(WORK INSTRUCTIONS)
Wherever "unit" occurs in the entries, copy the line that holds it.

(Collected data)

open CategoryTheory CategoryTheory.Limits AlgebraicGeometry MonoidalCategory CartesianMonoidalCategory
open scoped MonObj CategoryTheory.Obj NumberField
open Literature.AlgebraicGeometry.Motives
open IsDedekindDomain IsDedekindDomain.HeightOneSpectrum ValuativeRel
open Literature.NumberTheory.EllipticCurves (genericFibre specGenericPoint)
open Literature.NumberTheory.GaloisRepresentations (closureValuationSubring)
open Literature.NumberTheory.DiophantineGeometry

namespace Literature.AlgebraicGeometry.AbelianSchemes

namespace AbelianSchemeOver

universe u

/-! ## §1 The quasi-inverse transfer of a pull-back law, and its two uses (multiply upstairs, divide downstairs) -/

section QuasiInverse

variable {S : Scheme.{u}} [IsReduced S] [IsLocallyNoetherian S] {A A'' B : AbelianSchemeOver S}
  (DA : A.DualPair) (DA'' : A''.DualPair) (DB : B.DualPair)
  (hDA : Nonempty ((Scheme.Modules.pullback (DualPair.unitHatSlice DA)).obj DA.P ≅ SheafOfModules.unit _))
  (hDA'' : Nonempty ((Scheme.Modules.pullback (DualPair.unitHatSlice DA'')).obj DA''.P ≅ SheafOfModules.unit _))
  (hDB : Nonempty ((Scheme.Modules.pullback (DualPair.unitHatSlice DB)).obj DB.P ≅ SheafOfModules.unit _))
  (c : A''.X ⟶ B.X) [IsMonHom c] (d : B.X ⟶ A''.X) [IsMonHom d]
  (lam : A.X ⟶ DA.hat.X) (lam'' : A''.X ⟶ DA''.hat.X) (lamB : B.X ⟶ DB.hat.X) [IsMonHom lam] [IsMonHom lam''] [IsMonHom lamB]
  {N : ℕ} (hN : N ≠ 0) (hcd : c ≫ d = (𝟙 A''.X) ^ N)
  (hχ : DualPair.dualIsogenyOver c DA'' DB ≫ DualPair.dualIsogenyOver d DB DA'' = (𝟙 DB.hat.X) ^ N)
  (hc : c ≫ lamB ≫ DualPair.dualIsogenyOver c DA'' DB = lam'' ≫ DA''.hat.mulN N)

==

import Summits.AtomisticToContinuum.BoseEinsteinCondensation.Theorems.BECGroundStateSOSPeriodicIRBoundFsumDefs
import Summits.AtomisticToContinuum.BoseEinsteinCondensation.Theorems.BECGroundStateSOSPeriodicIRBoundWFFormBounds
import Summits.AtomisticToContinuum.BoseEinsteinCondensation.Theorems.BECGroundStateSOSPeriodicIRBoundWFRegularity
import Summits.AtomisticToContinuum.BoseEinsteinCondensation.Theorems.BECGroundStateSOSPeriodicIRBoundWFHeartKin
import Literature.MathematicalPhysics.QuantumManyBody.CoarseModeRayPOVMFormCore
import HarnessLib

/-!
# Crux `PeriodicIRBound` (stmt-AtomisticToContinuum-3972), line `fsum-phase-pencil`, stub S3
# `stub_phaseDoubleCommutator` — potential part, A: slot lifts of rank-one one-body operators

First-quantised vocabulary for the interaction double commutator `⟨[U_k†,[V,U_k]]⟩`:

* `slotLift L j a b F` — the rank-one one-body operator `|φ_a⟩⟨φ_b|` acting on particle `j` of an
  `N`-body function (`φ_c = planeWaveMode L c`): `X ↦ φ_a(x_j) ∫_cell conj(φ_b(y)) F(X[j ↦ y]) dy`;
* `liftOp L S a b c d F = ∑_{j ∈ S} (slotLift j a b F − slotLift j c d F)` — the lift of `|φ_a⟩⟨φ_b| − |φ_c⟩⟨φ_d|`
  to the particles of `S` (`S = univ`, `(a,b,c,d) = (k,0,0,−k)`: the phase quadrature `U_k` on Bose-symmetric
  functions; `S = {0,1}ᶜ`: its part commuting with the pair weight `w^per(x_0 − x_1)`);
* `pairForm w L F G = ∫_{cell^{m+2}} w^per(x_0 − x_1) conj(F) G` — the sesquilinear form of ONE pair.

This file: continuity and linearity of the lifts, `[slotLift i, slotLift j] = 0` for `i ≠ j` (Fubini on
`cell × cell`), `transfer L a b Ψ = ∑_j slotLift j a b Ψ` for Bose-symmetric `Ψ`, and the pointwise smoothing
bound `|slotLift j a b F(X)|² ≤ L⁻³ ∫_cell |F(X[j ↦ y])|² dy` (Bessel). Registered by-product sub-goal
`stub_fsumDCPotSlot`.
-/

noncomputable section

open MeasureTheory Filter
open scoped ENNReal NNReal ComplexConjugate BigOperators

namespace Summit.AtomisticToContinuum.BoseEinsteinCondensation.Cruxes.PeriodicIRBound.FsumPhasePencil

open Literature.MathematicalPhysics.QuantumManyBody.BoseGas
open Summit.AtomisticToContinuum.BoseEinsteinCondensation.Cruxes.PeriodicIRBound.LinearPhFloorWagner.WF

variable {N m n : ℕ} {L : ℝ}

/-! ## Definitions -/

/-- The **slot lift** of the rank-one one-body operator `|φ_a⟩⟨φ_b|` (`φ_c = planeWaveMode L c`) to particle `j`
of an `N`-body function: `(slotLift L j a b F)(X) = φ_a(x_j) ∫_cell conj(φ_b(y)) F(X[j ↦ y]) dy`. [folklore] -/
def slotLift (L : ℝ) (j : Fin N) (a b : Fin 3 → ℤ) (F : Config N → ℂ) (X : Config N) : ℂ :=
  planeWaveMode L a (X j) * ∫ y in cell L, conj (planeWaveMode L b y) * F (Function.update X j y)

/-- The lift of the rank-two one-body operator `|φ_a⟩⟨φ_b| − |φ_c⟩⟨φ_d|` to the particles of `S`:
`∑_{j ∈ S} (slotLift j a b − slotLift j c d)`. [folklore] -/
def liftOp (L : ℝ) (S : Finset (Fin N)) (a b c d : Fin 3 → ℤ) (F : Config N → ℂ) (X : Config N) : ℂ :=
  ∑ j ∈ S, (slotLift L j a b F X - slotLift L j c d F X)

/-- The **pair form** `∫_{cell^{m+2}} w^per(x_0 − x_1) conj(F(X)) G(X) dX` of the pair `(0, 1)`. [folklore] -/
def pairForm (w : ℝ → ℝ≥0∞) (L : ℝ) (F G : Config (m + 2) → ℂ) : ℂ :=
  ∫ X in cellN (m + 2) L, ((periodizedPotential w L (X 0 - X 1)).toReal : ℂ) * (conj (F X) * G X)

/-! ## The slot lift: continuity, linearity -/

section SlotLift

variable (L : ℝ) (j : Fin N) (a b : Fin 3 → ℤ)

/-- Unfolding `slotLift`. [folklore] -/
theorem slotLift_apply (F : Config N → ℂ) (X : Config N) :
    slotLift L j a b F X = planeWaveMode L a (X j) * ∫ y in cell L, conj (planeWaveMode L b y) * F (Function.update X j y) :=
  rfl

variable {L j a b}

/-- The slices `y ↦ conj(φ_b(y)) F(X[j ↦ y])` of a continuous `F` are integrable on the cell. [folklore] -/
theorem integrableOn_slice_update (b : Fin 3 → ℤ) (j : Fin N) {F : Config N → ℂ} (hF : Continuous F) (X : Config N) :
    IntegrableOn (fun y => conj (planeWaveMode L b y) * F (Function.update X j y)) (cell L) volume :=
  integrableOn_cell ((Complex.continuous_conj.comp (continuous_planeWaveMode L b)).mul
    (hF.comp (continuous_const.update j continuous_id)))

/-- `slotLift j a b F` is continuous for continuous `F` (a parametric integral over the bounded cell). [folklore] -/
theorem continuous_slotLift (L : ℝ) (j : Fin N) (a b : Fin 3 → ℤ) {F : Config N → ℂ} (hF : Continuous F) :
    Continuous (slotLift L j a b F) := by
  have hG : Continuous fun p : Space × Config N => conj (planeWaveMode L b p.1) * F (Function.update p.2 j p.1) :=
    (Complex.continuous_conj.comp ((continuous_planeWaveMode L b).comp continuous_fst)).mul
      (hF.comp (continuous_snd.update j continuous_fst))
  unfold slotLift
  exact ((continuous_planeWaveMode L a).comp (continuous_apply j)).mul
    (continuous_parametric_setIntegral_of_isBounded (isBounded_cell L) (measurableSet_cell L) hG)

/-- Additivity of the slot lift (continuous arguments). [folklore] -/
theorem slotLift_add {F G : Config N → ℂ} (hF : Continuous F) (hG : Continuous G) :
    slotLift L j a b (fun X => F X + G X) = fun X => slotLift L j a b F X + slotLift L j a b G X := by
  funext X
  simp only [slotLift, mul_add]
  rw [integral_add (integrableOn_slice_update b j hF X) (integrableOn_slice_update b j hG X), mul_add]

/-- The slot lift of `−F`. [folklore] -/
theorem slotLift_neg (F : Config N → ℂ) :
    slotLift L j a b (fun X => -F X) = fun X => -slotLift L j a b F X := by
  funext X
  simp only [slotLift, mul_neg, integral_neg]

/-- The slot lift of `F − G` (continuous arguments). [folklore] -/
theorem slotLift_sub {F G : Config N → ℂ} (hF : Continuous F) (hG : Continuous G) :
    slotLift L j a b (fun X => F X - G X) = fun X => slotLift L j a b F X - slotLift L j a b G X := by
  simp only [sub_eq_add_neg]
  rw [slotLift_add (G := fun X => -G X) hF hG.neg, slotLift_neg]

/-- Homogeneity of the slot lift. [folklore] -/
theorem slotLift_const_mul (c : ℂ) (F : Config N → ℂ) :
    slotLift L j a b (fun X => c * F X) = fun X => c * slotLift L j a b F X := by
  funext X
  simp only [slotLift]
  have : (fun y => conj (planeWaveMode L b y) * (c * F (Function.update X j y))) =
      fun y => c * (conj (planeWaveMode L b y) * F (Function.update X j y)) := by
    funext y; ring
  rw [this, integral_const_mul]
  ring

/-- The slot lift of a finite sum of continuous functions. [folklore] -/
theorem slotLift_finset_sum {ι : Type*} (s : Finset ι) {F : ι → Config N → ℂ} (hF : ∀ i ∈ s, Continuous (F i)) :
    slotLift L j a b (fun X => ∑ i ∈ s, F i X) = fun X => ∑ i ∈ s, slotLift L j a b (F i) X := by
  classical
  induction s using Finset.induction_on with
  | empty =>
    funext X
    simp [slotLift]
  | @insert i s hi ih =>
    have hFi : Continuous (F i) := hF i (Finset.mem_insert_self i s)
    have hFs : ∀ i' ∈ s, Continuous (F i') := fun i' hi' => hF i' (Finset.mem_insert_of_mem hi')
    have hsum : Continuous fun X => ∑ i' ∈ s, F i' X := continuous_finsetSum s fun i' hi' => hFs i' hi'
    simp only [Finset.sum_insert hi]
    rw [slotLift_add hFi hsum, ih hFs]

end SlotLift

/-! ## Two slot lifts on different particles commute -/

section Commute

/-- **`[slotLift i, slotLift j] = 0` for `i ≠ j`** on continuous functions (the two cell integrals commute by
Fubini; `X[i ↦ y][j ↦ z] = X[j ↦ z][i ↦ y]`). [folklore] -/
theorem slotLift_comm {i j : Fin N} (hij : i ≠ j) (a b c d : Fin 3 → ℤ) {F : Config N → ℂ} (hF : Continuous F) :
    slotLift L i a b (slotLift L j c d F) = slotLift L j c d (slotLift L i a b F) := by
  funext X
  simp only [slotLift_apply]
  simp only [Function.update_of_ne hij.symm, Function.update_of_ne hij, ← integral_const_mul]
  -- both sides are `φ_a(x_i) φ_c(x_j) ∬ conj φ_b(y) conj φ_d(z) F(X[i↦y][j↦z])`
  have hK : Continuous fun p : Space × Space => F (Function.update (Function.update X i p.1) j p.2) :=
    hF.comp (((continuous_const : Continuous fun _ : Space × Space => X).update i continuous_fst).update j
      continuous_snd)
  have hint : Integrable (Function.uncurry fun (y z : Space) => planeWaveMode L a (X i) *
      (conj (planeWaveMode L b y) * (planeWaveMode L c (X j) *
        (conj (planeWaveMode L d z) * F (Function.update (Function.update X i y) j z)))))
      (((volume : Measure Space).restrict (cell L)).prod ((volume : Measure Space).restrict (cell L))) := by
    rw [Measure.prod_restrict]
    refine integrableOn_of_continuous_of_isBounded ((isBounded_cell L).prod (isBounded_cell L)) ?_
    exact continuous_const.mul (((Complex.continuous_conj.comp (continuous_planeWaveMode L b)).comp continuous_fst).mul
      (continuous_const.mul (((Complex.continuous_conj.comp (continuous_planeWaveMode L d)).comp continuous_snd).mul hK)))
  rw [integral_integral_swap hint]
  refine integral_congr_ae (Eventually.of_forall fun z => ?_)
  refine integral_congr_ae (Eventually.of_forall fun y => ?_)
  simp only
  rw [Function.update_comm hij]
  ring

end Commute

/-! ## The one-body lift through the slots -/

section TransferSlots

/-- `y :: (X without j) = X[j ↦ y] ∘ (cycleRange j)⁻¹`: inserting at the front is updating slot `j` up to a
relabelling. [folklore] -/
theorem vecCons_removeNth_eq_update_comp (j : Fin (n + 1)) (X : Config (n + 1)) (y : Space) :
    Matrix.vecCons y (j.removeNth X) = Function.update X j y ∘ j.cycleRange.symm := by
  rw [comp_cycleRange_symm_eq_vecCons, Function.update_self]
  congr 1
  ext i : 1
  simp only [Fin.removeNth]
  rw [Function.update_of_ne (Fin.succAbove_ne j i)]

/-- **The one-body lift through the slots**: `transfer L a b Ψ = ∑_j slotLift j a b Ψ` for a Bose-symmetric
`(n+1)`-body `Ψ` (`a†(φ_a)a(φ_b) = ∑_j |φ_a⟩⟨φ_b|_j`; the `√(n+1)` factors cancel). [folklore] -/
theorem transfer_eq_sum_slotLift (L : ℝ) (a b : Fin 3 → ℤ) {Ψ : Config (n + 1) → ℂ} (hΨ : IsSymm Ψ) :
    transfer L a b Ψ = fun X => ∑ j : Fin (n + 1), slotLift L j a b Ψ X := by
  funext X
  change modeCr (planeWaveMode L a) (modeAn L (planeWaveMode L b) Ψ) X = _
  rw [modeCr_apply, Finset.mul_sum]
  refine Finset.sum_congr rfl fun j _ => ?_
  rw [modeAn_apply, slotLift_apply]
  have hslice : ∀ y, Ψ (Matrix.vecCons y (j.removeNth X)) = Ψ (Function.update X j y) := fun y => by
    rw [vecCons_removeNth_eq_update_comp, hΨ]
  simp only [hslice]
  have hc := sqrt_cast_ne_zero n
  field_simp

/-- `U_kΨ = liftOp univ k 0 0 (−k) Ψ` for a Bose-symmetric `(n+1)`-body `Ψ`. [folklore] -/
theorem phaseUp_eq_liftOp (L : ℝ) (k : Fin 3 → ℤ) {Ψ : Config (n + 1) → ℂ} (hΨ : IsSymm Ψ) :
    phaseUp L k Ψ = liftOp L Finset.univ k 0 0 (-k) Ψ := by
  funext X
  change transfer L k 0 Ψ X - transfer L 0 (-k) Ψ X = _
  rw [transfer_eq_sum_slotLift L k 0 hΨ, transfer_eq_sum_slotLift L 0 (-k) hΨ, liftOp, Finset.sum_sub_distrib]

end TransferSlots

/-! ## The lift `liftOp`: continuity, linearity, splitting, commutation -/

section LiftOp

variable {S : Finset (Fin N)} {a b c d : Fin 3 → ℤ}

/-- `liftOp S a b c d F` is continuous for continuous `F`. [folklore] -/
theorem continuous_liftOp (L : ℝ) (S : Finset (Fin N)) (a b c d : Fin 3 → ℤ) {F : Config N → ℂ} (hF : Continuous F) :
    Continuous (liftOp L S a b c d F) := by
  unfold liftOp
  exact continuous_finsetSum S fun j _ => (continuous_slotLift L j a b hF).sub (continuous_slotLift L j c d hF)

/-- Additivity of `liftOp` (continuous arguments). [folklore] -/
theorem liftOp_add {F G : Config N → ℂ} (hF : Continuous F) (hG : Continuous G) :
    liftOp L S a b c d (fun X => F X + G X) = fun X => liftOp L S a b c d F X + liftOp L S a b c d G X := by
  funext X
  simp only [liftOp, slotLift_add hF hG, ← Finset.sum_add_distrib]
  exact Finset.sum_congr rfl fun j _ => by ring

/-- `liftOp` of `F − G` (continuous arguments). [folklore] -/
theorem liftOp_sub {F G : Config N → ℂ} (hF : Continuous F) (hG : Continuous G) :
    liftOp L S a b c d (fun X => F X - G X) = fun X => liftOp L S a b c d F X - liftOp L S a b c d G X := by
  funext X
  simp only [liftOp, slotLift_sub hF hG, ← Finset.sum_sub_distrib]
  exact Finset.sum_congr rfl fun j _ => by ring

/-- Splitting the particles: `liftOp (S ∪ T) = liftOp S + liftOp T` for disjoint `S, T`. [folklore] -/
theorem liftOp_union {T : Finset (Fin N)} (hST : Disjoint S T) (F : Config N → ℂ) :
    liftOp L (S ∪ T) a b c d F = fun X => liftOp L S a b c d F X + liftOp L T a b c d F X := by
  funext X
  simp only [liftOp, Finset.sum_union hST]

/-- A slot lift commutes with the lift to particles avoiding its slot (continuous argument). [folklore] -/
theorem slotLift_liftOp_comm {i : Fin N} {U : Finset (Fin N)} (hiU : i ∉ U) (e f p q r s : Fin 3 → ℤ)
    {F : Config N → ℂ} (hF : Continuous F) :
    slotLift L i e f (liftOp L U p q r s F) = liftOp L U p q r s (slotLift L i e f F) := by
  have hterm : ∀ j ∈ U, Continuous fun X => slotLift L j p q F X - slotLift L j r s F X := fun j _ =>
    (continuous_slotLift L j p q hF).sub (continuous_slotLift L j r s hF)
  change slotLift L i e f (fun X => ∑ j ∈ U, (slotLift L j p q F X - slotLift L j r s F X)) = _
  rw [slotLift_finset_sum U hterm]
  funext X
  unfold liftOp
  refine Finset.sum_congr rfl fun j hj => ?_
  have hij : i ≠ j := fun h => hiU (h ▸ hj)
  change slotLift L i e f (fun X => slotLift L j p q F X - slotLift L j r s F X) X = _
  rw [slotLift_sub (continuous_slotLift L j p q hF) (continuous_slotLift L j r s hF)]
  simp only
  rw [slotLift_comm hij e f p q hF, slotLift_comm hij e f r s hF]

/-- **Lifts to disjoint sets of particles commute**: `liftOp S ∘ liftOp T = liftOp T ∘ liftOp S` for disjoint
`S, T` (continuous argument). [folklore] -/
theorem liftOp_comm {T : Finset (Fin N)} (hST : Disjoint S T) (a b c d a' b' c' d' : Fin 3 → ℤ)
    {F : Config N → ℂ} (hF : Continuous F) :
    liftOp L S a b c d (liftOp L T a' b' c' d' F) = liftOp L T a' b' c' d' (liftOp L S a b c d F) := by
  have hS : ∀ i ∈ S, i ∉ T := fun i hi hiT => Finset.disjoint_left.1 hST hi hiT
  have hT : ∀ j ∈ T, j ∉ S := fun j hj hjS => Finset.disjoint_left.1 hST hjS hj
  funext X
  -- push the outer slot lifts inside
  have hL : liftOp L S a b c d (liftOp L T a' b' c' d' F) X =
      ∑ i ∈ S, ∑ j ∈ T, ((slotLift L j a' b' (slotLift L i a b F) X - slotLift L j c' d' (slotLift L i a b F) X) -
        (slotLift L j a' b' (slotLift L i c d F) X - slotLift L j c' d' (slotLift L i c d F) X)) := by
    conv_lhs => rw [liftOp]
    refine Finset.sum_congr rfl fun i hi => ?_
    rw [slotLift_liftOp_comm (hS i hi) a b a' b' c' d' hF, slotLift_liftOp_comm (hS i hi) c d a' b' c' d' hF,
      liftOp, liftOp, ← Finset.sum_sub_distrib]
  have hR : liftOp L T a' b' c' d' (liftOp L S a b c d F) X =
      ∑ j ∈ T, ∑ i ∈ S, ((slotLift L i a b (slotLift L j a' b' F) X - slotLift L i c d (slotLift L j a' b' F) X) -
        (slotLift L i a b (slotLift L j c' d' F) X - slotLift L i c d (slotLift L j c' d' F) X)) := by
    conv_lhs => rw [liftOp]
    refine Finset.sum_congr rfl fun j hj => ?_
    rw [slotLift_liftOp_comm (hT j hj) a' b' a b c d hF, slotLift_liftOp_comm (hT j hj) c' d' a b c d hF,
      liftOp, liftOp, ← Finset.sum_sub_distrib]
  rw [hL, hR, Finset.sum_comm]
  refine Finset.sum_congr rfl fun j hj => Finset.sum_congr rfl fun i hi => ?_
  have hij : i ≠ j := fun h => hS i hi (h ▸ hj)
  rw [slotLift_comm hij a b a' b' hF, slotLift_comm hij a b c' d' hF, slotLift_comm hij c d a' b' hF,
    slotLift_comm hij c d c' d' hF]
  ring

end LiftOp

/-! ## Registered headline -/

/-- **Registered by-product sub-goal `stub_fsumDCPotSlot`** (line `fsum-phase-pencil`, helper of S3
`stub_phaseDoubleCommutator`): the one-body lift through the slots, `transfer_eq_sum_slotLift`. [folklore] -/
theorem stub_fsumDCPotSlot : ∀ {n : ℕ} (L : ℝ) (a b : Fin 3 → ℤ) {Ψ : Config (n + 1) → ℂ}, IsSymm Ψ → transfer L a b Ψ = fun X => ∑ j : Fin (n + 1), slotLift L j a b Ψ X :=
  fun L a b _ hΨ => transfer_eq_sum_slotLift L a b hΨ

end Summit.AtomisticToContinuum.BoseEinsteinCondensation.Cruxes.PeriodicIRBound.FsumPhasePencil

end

(RESPONSE TO THE TASK)
  (hDA : Nonempty ((Scheme.Modules.pullback (DualPair.unitHatSlice DA)).obj DA.P ≅ SheafOfModules.unit _))
  (hDA'' : Nonempty ((Scheme.Modules.pullback (DualPair.unitHatSlice DA'')).obj DA''.P ≅ SheafOfModules.unit _))
  (hDB : Nonempty ((Scheme.Modules.pullback (DualPair.unitHatSlice DB)).obj DB.P ≅ SheafOfModules.unit _))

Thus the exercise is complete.